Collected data
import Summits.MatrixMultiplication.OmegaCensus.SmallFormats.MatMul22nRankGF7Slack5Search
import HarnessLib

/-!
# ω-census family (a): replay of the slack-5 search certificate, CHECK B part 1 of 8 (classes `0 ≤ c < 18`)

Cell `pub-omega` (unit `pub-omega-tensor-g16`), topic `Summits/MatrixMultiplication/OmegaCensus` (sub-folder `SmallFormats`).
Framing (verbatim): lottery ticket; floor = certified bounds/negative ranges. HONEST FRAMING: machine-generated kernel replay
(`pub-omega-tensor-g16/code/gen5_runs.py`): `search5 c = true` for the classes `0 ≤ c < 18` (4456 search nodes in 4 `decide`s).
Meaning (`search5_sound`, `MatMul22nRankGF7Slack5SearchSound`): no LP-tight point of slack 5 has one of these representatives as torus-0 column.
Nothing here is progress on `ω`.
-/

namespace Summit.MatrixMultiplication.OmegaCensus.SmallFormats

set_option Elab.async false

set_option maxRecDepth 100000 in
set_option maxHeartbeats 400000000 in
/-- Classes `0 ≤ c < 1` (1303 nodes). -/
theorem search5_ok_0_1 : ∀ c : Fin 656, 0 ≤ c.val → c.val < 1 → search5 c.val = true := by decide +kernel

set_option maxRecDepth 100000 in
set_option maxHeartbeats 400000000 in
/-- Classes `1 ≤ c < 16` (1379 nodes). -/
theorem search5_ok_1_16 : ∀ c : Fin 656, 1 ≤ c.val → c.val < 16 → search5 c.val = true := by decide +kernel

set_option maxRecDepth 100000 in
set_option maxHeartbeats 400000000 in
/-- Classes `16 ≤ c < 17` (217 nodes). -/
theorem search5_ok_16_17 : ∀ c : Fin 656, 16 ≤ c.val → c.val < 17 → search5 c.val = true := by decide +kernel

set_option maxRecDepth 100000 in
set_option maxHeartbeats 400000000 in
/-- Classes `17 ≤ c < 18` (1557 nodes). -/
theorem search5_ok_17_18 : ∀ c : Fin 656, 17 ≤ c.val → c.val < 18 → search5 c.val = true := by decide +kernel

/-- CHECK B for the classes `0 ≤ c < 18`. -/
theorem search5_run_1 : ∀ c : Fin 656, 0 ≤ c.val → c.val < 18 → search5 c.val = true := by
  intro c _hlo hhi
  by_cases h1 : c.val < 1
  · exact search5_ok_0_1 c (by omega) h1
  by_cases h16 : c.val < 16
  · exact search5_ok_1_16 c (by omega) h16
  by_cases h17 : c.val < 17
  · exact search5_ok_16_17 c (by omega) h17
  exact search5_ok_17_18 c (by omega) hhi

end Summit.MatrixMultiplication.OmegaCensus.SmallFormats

* * *

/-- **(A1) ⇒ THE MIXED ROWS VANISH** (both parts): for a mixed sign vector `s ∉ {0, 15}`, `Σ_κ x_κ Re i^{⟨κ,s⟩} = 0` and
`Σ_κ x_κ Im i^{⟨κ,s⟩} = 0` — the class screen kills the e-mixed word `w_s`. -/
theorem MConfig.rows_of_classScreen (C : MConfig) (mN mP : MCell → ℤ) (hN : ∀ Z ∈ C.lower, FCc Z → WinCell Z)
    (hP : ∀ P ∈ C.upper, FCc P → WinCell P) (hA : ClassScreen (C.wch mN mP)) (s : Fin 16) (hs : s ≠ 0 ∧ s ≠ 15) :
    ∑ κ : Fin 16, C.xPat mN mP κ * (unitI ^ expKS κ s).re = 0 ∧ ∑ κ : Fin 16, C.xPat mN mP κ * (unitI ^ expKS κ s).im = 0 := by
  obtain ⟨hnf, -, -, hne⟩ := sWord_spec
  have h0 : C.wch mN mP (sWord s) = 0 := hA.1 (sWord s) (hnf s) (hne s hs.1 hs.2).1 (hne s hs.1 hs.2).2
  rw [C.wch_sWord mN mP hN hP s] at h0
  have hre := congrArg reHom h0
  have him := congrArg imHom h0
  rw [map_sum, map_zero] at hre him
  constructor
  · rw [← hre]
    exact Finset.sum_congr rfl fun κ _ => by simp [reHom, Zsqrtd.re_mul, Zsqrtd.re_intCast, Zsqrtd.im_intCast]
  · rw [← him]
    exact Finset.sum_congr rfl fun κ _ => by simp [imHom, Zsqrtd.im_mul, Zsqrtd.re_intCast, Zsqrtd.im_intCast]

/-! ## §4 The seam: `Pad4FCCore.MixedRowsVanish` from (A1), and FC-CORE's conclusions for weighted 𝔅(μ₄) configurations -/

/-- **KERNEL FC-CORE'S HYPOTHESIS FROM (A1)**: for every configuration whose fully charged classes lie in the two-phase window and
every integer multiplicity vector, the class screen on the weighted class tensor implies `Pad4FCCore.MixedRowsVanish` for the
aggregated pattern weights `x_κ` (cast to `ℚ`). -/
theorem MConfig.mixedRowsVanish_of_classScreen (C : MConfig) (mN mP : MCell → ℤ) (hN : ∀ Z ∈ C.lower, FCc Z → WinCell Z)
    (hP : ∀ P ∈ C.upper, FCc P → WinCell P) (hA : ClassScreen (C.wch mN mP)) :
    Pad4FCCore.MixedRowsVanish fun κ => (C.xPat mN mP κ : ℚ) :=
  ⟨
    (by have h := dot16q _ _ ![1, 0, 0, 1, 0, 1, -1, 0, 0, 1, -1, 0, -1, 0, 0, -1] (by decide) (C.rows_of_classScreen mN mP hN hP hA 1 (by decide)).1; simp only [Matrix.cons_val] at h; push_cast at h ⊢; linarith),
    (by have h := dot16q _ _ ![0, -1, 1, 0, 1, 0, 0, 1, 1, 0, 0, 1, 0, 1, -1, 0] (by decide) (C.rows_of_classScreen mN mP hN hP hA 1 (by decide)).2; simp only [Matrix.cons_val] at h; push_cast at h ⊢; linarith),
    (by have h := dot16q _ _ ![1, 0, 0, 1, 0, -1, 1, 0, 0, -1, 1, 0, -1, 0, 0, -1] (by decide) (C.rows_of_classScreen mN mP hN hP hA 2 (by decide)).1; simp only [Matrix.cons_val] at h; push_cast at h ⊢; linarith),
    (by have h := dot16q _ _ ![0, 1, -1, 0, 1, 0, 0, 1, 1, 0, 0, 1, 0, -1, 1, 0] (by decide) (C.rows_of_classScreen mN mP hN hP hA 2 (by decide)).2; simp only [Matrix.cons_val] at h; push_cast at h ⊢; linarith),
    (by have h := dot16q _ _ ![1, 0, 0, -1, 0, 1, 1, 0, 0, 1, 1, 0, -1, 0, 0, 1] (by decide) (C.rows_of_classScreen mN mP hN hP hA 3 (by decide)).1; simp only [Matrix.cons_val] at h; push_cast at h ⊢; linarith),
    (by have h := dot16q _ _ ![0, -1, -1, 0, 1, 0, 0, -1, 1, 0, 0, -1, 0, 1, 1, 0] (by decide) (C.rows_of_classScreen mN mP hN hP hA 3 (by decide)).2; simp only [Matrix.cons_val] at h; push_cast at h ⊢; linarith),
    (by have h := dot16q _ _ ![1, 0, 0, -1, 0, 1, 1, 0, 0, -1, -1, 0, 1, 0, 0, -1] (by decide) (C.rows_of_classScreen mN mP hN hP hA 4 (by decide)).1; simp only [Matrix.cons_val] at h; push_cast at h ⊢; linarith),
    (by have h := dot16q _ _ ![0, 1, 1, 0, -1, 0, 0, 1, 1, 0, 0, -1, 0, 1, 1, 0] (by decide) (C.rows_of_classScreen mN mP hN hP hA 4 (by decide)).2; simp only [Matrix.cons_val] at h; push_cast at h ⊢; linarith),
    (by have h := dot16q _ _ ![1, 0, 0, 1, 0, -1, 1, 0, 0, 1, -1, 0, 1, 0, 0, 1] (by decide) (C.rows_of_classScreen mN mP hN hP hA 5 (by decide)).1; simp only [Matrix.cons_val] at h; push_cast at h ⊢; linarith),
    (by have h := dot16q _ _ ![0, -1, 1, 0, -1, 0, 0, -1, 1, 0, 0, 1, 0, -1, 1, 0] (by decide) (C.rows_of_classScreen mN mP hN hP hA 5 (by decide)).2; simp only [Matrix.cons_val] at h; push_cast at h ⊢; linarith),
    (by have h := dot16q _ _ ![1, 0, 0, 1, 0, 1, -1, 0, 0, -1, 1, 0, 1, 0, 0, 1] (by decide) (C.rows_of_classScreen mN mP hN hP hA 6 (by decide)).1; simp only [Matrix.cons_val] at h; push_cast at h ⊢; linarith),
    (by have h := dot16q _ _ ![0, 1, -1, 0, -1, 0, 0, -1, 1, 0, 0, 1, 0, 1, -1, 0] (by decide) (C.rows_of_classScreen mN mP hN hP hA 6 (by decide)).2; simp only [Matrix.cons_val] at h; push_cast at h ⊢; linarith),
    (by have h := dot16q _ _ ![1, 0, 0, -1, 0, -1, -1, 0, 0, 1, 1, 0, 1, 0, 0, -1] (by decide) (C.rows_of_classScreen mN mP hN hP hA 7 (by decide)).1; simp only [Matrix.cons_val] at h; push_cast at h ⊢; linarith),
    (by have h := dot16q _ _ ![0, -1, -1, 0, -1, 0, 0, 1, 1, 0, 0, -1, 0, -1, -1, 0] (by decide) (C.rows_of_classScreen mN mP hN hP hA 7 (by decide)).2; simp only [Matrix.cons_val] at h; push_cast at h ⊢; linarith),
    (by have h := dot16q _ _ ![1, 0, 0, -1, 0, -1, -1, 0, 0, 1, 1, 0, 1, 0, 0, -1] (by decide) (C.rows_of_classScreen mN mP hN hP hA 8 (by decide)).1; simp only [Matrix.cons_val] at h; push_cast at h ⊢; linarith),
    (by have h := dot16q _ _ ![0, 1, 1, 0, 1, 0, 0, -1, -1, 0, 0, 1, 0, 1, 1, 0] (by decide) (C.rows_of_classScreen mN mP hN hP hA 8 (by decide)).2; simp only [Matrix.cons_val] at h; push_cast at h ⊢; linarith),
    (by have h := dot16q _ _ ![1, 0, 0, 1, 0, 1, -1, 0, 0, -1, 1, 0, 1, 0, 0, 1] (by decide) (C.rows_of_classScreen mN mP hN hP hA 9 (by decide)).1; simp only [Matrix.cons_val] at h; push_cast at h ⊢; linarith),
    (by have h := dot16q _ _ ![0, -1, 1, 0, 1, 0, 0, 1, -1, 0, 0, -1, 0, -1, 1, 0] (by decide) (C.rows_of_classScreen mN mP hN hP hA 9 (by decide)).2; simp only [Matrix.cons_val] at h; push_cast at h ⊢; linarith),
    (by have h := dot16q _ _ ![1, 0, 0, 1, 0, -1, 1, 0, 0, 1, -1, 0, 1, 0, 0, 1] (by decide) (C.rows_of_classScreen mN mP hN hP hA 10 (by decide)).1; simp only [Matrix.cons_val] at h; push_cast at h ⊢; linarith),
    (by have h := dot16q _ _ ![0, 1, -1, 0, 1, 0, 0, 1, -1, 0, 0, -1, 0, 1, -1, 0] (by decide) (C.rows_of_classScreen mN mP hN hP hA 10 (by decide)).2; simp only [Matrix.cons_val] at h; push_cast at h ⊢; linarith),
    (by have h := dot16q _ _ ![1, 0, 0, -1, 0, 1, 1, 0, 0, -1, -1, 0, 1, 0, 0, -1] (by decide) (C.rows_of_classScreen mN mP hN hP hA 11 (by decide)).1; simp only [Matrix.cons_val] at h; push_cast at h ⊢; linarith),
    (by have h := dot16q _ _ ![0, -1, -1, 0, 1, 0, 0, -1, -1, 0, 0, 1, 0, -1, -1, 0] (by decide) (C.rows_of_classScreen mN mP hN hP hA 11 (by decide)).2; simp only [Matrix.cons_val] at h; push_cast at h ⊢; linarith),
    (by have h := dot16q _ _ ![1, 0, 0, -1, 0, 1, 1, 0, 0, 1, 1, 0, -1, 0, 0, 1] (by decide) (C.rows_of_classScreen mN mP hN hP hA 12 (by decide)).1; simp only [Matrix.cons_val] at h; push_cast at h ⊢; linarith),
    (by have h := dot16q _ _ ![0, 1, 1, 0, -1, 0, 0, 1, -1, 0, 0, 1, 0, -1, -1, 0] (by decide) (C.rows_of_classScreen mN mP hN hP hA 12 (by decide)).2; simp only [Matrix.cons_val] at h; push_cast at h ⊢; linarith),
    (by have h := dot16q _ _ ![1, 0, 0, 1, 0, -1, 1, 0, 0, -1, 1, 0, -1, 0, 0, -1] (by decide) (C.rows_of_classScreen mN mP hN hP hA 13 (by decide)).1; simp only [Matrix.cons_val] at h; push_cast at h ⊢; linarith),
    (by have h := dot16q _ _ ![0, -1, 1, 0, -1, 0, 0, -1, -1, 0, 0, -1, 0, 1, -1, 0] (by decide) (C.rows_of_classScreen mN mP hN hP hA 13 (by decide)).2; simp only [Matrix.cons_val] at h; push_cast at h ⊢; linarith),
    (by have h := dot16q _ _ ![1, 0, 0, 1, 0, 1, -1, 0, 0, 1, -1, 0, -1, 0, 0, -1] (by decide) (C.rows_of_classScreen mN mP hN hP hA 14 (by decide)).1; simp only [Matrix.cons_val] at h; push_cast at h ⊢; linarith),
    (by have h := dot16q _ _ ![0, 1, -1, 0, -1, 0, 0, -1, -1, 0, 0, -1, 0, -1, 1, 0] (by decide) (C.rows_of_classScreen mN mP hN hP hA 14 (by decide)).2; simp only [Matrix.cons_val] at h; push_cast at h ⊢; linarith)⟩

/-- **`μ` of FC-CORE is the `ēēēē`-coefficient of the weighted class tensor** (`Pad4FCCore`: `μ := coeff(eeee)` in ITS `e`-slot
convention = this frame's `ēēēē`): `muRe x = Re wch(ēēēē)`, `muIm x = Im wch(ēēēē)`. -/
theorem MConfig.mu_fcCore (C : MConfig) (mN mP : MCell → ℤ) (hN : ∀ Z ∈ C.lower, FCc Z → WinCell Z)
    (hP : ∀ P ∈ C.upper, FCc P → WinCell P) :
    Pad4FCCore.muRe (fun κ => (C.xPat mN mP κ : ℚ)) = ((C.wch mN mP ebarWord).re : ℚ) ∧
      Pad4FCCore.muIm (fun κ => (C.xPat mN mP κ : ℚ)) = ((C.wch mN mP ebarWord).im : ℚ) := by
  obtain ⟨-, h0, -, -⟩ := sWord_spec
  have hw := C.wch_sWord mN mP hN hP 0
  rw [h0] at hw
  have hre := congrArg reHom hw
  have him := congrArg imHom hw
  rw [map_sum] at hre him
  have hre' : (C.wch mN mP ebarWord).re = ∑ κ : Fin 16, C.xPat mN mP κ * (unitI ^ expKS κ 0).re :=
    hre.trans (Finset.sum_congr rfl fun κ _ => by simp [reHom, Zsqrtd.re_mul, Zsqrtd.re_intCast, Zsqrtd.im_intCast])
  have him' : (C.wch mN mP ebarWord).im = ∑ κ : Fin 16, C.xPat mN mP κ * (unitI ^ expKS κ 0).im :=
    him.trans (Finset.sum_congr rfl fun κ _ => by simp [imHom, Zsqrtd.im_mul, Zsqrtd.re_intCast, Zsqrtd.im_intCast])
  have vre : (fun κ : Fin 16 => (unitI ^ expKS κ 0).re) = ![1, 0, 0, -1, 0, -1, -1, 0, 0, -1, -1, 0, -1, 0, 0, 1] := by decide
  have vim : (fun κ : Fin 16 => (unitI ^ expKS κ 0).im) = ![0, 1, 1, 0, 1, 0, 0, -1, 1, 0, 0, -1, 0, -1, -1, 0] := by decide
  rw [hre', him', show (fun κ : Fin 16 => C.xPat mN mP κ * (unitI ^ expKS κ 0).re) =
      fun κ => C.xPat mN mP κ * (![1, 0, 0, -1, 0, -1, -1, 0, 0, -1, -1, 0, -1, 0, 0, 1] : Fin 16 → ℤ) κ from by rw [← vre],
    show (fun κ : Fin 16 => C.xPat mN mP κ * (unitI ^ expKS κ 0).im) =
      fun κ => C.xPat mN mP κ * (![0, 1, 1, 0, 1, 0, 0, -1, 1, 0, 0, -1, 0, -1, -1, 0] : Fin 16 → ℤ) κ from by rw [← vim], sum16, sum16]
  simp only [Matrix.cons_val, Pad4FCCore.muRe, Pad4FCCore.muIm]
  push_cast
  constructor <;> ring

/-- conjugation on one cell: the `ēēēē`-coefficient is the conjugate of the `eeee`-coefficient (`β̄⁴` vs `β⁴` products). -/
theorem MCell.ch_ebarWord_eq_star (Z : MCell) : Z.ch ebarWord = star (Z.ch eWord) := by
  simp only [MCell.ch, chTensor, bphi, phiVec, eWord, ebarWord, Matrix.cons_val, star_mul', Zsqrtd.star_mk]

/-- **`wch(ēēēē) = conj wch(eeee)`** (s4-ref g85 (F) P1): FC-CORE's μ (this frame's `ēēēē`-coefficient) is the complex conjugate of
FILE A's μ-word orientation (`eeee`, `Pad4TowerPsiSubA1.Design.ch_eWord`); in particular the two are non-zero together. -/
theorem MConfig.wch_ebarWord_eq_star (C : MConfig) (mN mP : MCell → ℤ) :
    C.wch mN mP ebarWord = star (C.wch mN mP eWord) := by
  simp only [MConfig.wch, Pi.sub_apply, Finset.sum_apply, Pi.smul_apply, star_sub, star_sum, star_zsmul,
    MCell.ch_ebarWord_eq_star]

--

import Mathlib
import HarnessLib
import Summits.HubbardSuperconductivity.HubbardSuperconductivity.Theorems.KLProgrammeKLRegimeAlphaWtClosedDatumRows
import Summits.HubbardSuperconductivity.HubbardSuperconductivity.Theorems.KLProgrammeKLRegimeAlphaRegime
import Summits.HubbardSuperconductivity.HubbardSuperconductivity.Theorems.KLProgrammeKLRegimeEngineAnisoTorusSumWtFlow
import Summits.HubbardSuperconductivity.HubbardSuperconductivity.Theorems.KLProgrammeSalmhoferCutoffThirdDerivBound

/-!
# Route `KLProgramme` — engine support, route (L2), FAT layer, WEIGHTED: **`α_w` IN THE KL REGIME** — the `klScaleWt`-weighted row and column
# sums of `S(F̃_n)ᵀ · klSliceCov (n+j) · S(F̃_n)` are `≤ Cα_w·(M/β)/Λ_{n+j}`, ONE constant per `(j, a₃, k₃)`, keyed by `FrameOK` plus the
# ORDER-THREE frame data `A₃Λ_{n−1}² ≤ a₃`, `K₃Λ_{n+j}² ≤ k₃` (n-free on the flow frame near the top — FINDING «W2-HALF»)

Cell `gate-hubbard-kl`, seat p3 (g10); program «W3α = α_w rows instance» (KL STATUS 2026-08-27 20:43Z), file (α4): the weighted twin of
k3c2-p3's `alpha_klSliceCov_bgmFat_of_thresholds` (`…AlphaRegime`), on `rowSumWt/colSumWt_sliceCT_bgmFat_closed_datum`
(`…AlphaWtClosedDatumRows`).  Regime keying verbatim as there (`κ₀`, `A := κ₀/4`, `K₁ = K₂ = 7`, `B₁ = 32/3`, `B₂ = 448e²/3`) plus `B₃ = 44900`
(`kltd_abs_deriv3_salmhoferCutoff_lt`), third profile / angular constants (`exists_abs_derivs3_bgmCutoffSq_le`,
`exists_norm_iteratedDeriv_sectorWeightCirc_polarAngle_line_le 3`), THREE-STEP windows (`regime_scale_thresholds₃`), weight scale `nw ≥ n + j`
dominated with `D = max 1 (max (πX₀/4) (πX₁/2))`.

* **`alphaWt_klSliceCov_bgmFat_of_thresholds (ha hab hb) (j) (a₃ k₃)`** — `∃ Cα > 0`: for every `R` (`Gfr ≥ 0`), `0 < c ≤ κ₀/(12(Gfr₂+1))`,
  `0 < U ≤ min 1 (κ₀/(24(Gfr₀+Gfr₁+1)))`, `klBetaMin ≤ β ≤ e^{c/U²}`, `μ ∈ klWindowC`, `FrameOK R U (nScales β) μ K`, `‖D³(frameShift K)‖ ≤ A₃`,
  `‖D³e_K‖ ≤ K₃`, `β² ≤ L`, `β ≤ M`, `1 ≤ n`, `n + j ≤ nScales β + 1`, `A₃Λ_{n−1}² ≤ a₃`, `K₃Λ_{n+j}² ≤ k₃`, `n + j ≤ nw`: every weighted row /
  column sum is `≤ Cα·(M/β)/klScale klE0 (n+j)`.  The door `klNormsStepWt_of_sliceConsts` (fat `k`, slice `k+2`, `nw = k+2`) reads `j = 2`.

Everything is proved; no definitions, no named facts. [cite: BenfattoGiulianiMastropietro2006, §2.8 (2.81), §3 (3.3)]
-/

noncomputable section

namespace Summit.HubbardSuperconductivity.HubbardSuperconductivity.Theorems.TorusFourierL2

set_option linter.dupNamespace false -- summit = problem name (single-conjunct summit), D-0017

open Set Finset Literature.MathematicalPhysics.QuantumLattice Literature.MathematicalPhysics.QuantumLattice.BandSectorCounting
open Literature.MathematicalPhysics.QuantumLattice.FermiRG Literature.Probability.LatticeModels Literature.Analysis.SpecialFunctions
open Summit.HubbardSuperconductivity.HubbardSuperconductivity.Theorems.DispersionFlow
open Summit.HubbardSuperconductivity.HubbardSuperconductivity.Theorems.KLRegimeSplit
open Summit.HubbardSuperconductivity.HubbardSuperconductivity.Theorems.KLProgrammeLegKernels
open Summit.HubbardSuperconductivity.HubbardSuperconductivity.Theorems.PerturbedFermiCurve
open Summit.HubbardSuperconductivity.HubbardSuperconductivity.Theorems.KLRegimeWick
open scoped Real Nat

-- WORK TO BE COMPLETED --
Starting with the line with "Pad4FCCore.muRe (fun κ" above and going on through the line with "κ * (unitI ^ expKS κ 0).im)", transcribe every line exactly, both ends included, and add nothing.

-- SOLUTION TO THIS EXERCISE --
    Pad4FCCore.muRe (fun κ => (C.xPat mN mP κ : ℚ)) = ((C.wch mN mP ebarWord).re : ℚ) ∧
      Pad4FCCore.muIm (fun κ => (C.xPat mN mP κ : ℚ)) = ((C.wch mN mP ebarWord).im : ℚ) := by
  obtain ⟨-, h0, -, -⟩ := sWord_spec
  have hw := C.wch_sWord mN mP hN hP 0
  rw [h0] at hw
  have hre := congrArg reHom hw
  have him := congrArg imHom hw
  rw [map_sum] at hre him
  have hre' : (C.wch mN mP ebarWord).re = ∑ κ : Fin 16, C.xPat mN mP κ * (unitI ^ expKS κ 0).re :=
    hre.trans (Finset.sum_congr rfl fun κ _ => by simp [reHom, Zsqrtd.re_mul, Zsqrtd.re_intCast, Zsqrtd.im_intCast])
  have him' : (C.wch mN mP ebarWord).im = ∑ κ : Fin 16, C.xPat mN mP κ * (unitI ^ expKS κ 0).im :=
    him.trans (Finset.sum_congr rfl fun κ _ => by simp [imHom, Zsqrtd.im_mul, Zsqrtd.re_intCast, Zsqrtd.im_intCast])
  have vre : (fun κ : Fin 16 => (unitI ^ expKS κ 0).re) = ![1, 0, 0, -1, 0, -1, -1, 0, 0, -1, -1, 0, -1, 0, 0, 1] := by decide
  have vim : (fun κ : Fin 16 => (unitI ^ expKS κ 0).im) = ![0, 1, 1, 0, 1, 0, 0, -1, 1, 0, 0, -1, 0, -1, -1, 0] := by decide
  rw [hre', him', show (fun κ : Fin 16 => C.xPat mN mP κ * (unitI ^ expKS κ 0).re) =
      fun κ => C.xPat mN mP κ * (![1, 0, 0, -1, 0, -1, -1, 0, 0, -1, -1, 0, -1, 0, 0, 1] : Fin 16 → ℤ) κ from by rw [← vre],
    show (fun κ : Fin 16 => C.xPat mN mP κ * (unitI ^ expKS κ 0).im) =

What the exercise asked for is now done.